*Action item*. Here are the records. Write out exactly the lines between the one holding "exact xcapSys7s_check_false_of_point (xcapWit7comb" and the one holding "no certificate at", inclusive.

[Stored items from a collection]
#####

import Summits.MatrixMultiplication.OmegaCensus.SmallFormats.MatMul22nRankGF7XCapMethodLimitS8
import HarnessLib

/-!
# ω-census family (a): the X-cap counting instrument over `𝔽₇` is exhausted at every slack in `⟨7, 8⟩` (in particular every `s ≥ 42`)

Cell `pub-omega` (unit `pub-omega-tensor-g9`), topic `Summits/MatrixMultiplication/OmegaCensus` (sub-folder `SmallFormats`).
Framing (verbatim): lottery ticket; floor = certified bounds/negative ranges. HONEST FRAMING: no rank bound; census bookkeeping,
the `𝔽₇` twin of `MatMul22nRankGF5XCapMethodLimitSemigroup`. The rows of `xcapSys7s s` have slack-independent columns (`col7`) and
right-hand sides `s·(1, 2, 0)` (`rhs7s`), so feasible points add (`feasible_xcapSys7s_add`). With the slack-`7` point of
`MatMul22nRankGF7XCapMethodLimit` (total `364`) and the slack-`8` point of `MatMul22nRankGF7XCapMethodLimitS8` (total `416`) every
`s = 7a + 8b` carries a feasible point of `xcapSys7s s` in `[0, s]` with total `52·s` = the LP value, hence
(`BoxCert.Cert.sum_lt_of_check_root`) **no `BoxCert` certificate for `xcapSys7s s` passes at any `T ≤ 52·s`**
(`xcapSys7s_check_false_of_repr`); every `s ≥ 42` is of that form (`xcapSys7s_check_false_of_fortytwo_le`). Since excluding `3n + s`
products needs a certificate at `T = 3n + s + 1 ≤ 52 s + 1` exactly when `n ≤ 17 s`, and `51·R ≥ 156·n` (`MatMul22nRankFiniteField`)
already gives `R ≥ 3n + s + 1` for `n ≥ 17 s + 1`, the instrument yields nothing beyond the LP theorem at these slacks. What remains
possible over `𝔽₇`: `s ∈ {2 (landed: n ≥ 33), 3, 4, 5, 6, 9, …, 13, 17, …, 20, 25, 26, 27, 33, 34, 41}` (cell note
`pub-omega-tensor-g9/METHOD-LIMIT.md` §7). Nothing here is progress on `ω`.
-/

namespace Summit.MatrixMultiplication.OmegaCensus.SmallFormats

open Finset

/-! ## Additivity of feasible points over `𝔽₇` -/

/-- The coefficient matrix of `xcapSys7s s` does not depend on `s`. -/
theorem xcapSys7s_A_indep (s t r j : ℕ) : (xcapSys7s s).A r j = (xcapSys7s t).A r j := rfl

/-- The right-hand sides are additive in the slack. -/
theorem rhs7s_add (s t r : ℕ) : rhs7s (s + t) r = rhs7s s r + rhs7s t r := by
  unfold rhs7s; push_cast; split_ifs <;> ring

/-- **Feasible points add.** -/
theorem feasible_xcapSys7s_add {s t : ℕ} {x y : ℕ → ℕ} (hx : (xcapSys7s s).Feasible x) (hy : (xcapSys7s t).Feasible y) :
    (xcapSys7s (s + t)).Feasible (fun j => x j + y j) := by
  intro r hr
  have h1 := hx r hr
  have h2 := hy r hr
  change ∑ j ∈ range 401, (xcapSys7s s).A r j * (x j : ℤ) ≤ rhs7s s r at h1
  change ∑ j ∈ range 401, (xcapSys7s t).A r j * (y j : ℤ) ≤ rhs7s t r at h2
  change ∑ j ∈ range 401, (xcapSys7s (s + t)).A r j * ((x j + y j : ℕ) : ℤ) ≤ rhs7s (s + t) r
  rw [rhs7s_add]
  have e : ∑ j ∈ range 401, (xcapSys7s (s + t)).A r j * ((x j + y j : ℕ) : ℤ)
      = ∑ j ∈ range 401, (xcapSys7s s).A r j * (x j : ℤ) + ∑ j ∈ range 401, (xcapSys7s t).A r j * (y j : ℤ) := by
    rw [← sum_add_distrib]
    refine sum_congr rfl fun j _ => ?_
    rw [xcapSys7s_A_indep (s + t) s r j, xcapSys7s_A_indep t s r j]
    push_cast; ring
  rw [e]
  exact add_le_add h1 h2

/-- The zero point is feasible at slack `0`. -/
theorem feasible_xcapSys7s_zero : (xcapSys7s 0).Feasible (fun _ => 0) := by
  intro r hr
  change ∑ j ∈ range 401, (xcapSys7s 0).A r j * ((0 : ℕ) : ℤ) ≤ rhs7s 0 r
  simp only [Nat.cast_zero, mul_zero, sum_const_zero]
  unfold rhs7s; split_ifs <;> simp

/-- Multiples of a feasible point are feasible at the multiplied slack. -/
theorem feasible_xcapSys7s_nsmul {s : ℕ} {x : ℕ → ℕ} (hx : (xcapSys7s s).Feasible x) (n : ℕ) :
    (xcapSys7s (n * s)).Feasible (fun j => n * x j) := by
  induction n with
  | zero => simpa using feasible_xcapSys7s_zero
  | succ n ih =>
    have h := feasible_xcapSys7s_add ih hx
    have e1 : n * s + s = (n + 1) * s := by ring
    rw [e1] at h
    convert h using 2 with j
    ring

/-! ## Every slack `s = 7a + 8b` -/

/-- The combined point `a·(slack-7 point) + b·(slack-8 point)`. -/
def xcapWit7comb (a b : ℕ) (j : ℕ) : ℕ := a * xcapWit7s7 j + b * xcapWit7s8 j

/-- It is feasible at slack `7a + 8b`. -/
theorem xcapWit7comb_feasible (a b : ℕ) : (xcapSys7s (7 * a + 8 * b)).Feasible (xcapWit7comb a b) := by
  have h7 := feasible_xcapSys7s_nsmul xcapWit7s7_feasible a
  have h8 := feasible_xcapSys7s_nsmul xcapWit7s8_feasible b
  have h := feasible_xcapSys7s_add h7 h8
  have e : a * 7 + b * 8 = 7 * a + 8 * b := by ring
  rw [e] at h
  exact h

/-- It lies in the box `[0, 7a + 8b]`. -/
theorem xcapWit7comb_le (a b : ℕ) : ∀ j, xcapWit7comb a b j ≤ 7 * a + 8 * b := by
  intro j
  have e1 : a * xcapWit7s7 j ≤ a * 7 := Nat.mul_le_mul_left a (xcapWit7s7_le j)
  have e2 : b * xcapWit7s8 j ≤ b * 8 := Nat.mul_le_mul_left b (xcapWit7s8_le j)
  unfold xcapWit7comb
  omega

/-- Its total is the LP value `52·(7a + 8b)`. -/
theorem xcapWit7comb_sum (a b : ℕ) : ∑ j ∈ range 401, xcapWit7comb a b j = 52 * (7 * a + 8 * b) := by
  unfold xcapWit7comb
  rw [sum_add_distrib, ← mul_sum, ← mul_sum, xcapWit7s7_sum, xcapWit7s8_sum]
  ring

/-- **METHOD LIMIT at every slack `s = 7a + 8b` over `𝔽₇`**: no `BoxCert` certificate for `xcapSys7s s` passes at a target `T ≤ 52·s`. -/
theorem xcapSys7s_check_false_of_repr {s : ℕ} (a b : ℕ) (hs : s = 7 * a + 8 * b)
    (cert : BoxCert.Cert) (D T : ℕ) (hT : T ≤ 52 * s) : cert.check (xcapSys7s s) D T s [] = false := by
  subst hs
  exact xcapSys7s_check_false_of_point (xcapWit7comb a b) (xcapWit7comb_le a b) (xcapWit7comb_feasible a b)
    (by rw [xcapWit7comb_sum]; exact hT) cert D

/-- **Every slack `s ≥ 42`** over `𝔽₇`: no certificate at `T ≤ 52·s` (every `s ≥ 42` is `7a + 8b`). -/
theorem xcapSys7s_check_false_of_fortytwo_le {s : ℕ} (hs : 42 ≤ s) (cert : BoxCert.Cert) (D T : ℕ) (hT : T ≤ 52 * s) :
    cert.check (xcapSys7s s) D T s [] = false :=
  xcapSys7s_check_false_of_repr ((s - 8 * (s % 7)) / 7) (s % 7) (by omega) cert D T hT

end Summit.MatrixMultiplication.OmegaCensus.SmallFormats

#####

*Task response*.
  exact xcapSys7s_check_false_of_point (xcapWit7comb a b) (xcapWit7comb_le a b) (xcapWit7comb_feasible a b)
    (by rw [xcapWit7comb_sum]; exact hT) cert D

/-- **Every slack `s ≥ 42`** over `𝔽₇`: no certificate at `T ≤ 52·s` (every `s ≥ 42` is `7a + 8b`). -/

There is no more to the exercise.